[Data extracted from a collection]
'''
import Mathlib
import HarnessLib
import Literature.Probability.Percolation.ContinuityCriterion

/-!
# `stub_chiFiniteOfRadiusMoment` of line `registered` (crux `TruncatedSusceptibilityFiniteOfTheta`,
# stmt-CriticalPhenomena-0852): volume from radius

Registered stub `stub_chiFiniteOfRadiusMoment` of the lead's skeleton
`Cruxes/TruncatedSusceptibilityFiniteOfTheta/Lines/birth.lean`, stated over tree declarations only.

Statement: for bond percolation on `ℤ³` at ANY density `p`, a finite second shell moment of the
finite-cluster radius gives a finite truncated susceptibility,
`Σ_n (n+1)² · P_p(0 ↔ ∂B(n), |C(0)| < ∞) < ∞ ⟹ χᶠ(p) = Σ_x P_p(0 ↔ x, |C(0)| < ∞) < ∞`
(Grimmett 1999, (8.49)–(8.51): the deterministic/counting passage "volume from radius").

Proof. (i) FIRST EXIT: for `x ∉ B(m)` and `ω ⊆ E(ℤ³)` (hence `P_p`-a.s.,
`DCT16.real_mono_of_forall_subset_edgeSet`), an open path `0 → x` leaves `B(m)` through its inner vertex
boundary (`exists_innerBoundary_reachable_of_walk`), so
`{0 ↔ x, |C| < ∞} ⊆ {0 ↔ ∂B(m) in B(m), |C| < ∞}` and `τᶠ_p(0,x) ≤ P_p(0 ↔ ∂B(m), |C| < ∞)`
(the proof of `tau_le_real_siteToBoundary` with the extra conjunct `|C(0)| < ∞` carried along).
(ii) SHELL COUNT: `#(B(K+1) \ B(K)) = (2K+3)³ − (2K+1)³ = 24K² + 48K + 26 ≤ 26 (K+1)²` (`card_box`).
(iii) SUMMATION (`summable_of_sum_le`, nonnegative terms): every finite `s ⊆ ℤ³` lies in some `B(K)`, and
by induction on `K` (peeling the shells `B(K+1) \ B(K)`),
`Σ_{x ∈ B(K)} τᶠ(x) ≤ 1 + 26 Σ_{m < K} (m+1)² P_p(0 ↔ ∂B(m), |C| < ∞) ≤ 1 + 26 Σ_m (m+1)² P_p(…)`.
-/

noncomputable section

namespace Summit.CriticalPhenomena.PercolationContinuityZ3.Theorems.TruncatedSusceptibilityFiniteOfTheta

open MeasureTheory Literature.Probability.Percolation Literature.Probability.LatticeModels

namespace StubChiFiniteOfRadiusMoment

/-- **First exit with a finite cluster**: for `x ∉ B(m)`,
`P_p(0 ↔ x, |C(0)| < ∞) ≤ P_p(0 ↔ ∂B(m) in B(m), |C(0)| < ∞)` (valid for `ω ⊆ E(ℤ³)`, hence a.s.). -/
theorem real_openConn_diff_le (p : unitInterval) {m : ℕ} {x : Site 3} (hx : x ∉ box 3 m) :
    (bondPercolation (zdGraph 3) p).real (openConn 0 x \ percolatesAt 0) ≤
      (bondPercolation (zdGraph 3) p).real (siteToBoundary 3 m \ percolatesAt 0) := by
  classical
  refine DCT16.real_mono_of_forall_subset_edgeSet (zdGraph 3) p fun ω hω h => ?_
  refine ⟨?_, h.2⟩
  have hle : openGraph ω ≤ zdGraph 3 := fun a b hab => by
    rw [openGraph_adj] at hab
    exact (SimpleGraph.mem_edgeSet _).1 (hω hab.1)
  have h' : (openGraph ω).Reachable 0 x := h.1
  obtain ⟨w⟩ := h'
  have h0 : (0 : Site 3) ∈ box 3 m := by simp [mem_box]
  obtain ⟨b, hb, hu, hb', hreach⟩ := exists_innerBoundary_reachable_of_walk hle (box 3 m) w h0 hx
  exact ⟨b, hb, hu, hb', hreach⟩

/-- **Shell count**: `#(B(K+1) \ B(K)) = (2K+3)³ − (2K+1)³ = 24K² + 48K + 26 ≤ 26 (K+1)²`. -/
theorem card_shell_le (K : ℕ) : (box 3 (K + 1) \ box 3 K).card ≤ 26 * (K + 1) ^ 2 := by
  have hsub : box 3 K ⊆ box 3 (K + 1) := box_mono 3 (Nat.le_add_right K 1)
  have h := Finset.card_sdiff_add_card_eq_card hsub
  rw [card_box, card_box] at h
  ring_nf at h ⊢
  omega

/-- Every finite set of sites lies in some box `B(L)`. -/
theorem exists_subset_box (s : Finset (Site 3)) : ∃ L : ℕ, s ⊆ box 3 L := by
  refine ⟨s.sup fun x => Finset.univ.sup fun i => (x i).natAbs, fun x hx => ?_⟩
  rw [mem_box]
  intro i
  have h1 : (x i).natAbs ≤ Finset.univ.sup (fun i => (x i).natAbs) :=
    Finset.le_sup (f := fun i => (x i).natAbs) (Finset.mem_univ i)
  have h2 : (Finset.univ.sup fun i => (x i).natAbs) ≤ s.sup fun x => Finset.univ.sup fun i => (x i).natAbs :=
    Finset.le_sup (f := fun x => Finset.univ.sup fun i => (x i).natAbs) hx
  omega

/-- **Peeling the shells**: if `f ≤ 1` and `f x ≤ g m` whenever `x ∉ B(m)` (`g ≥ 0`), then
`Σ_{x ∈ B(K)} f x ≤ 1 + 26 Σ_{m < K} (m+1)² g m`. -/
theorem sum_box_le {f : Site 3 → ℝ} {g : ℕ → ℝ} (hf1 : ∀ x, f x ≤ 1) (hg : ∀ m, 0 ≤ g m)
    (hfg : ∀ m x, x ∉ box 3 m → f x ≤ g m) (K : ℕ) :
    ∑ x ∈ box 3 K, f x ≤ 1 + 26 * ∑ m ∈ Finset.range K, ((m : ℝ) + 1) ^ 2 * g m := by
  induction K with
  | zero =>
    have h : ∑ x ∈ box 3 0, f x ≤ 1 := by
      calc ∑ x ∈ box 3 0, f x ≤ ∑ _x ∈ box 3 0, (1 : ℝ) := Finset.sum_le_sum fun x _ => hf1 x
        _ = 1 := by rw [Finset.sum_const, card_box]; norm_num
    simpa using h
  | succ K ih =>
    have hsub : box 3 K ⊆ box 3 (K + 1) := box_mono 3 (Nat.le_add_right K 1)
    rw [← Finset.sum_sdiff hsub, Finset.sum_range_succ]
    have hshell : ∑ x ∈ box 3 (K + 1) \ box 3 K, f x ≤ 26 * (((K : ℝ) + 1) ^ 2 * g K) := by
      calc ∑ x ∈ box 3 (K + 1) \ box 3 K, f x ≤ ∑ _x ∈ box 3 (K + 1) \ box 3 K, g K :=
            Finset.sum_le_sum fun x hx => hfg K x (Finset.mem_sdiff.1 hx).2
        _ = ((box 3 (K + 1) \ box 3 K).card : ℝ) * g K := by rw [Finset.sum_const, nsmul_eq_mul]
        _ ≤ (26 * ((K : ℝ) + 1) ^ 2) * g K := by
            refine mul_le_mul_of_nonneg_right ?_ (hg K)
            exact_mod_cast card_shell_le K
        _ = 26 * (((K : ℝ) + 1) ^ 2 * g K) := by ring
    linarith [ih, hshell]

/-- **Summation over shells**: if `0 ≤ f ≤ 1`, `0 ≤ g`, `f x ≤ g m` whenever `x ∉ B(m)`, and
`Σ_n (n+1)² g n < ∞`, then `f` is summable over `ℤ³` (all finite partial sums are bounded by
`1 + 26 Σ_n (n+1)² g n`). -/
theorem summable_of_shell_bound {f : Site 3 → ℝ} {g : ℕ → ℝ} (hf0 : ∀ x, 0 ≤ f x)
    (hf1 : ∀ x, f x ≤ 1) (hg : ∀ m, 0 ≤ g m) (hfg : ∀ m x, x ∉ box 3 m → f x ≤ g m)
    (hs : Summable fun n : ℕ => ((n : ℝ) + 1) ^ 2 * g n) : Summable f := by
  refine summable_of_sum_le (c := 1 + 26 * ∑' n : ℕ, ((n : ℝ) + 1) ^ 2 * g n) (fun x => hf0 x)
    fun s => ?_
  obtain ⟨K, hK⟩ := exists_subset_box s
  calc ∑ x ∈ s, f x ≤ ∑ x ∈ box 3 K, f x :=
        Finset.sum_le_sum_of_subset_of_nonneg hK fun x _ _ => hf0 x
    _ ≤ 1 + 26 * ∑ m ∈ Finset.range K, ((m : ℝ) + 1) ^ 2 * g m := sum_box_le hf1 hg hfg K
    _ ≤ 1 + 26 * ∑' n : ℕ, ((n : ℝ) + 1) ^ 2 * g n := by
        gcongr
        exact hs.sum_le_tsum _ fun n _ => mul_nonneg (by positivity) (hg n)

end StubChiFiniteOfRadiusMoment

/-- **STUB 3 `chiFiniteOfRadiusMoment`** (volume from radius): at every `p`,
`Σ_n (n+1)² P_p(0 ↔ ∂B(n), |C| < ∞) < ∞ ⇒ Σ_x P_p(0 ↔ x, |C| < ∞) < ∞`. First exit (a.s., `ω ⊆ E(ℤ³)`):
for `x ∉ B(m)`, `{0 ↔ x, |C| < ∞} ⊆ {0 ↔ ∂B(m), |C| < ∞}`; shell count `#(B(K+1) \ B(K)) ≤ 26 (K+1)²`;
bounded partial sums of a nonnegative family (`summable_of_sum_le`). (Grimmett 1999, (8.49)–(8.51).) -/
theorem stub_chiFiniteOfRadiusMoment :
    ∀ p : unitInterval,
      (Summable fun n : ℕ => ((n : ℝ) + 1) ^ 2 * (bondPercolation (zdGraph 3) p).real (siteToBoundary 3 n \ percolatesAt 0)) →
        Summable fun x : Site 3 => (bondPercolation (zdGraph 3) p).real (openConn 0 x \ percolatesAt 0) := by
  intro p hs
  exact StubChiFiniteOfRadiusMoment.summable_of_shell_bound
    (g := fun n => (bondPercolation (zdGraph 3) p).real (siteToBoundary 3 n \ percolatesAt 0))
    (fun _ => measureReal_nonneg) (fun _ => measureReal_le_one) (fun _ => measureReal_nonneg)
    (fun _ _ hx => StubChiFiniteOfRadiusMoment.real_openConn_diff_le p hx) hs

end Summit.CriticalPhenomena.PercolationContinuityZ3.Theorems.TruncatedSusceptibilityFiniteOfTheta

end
'''
→ Problem requirements
Using the entries above, return exactly the lines from the line with "refine mul_le_mul_of_nonneg_right ?_" to the line with "(fun _ _ hx", counting both of those lines.

→ Problem solution
            refine mul_le_mul_of_nonneg_right ?_ (hg K)
            exact_mod_cast card_shell_le K
        _ = 26 * (((K : ℝ) + 1) ^ 2 * g K) := by ring
    linarith [ih, hshell]

/-- **Summation over shells**: if `0 ≤ f ≤ 1`, `0 ≤ g`, `f x ≤ g m` whenever `x ∉ B(m)`, and
`Σ_n (n+1)² g n < ∞`, then `f` is summable over `ℤ³` (all finite partial sums are bounded by
`1 + 26 Σ_n (n+1)² g n`). -/
theorem summable_of_shell_bound {f : Site 3 → ℝ} {g : ℕ → ℝ} (hf0 : ∀ x, 0 ≤ f x)
    (hf1 : ∀ x, f x ≤ 1) (hg : ∀ m, 0 ≤ g m) (hfg : ∀ m x, x ∉ box 3 m → f x ≤ g m)
    (hs : Summable fun n : ℕ => ((n : ℝ) + 1) ^ 2 * g n) : Summable f := by
  refine summable_of_sum_le (c := 1 + 26 * ∑' n : ℕ, ((n : ℝ) + 1) ^ 2 * g n) (fun x => hf0 x)
    fun s => ?_
  obtain ⟨K, hK⟩ := exists_subset_box s
  calc ∑ x ∈ s, f x ≤ ∑ x ∈ box 3 K, f x :=
        Finset.sum_le_sum_of_subset_of_nonneg hK fun x _ _ => hf0 x
    _ ≤ 1 + 26 * ∑ m ∈ Finset.range K, ((m : ℝ) + 1) ^ 2 * g m := sum_box_le hf1 hg hfg K
    _ ≤ 1 + 26 * ∑' n : ℕ, ((n : ℝ) + 1) ^ 2 * g n := by
        gcongr
        exact hs.sum_le_tsum _ fun n _ => mul_nonneg (by positivity) (hg n)

end StubChiFiniteOfRadiusMoment

/-- **STUB 3 `chiFiniteOfRadiusMoment`** (volume from radius): at every `p`,
`Σ_n (n+1)² P_p(0 ↔ ∂B(n), |C| < ∞) < ∞ ⇒ Σ_x P_p(0 ↔ x, |C| < ∞) < ∞`. First exit (a.s., `ω ⊆ E(ℤ³)`):
for `x ∉ B(m)`, `{0 ↔ x, |C| < ∞} ⊆ {0 ↔ ∂B(m), |C| < ∞}`; shell count `#(B(K+1) \ B(K)) ≤ 26 (K+1)²`;
bounded partial sums of a nonnegative family (`summable_of_sum_le`). (Grimmett 1999, (8.49)–(8.51).) -/
theorem stub_chiFiniteOfRadiusMoment :
    ∀ p : unitInterval,
      (Summable fun n : ℕ => ((n : ℝ) + 1) ^ 2 * (bondPercolation (zdGraph 3) p).real (siteToBoundary 3 n \ percolatesAt 0)) →
        Summable fun x : Site 3 => (bondPercolation (zdGraph 3) p).real (openConn 0 x \ percolatesAt 0) := by
  intro p hs
  exact StubChiFiniteOfRadiusMoment.summable_of_shell_bound
    (g := fun n => (bondPercolation (zdGraph 3) p).real (siteToBoundary 3 n \ percolatesAt 0))
    (fun _ => measureReal_nonneg) (fun _ => measureReal_le_one) (fun _ => measureReal_nonneg)
    (fun _ _ hx => StubChiFiniteOfRadiusMoment.real_openConn_diff_le p hx) hs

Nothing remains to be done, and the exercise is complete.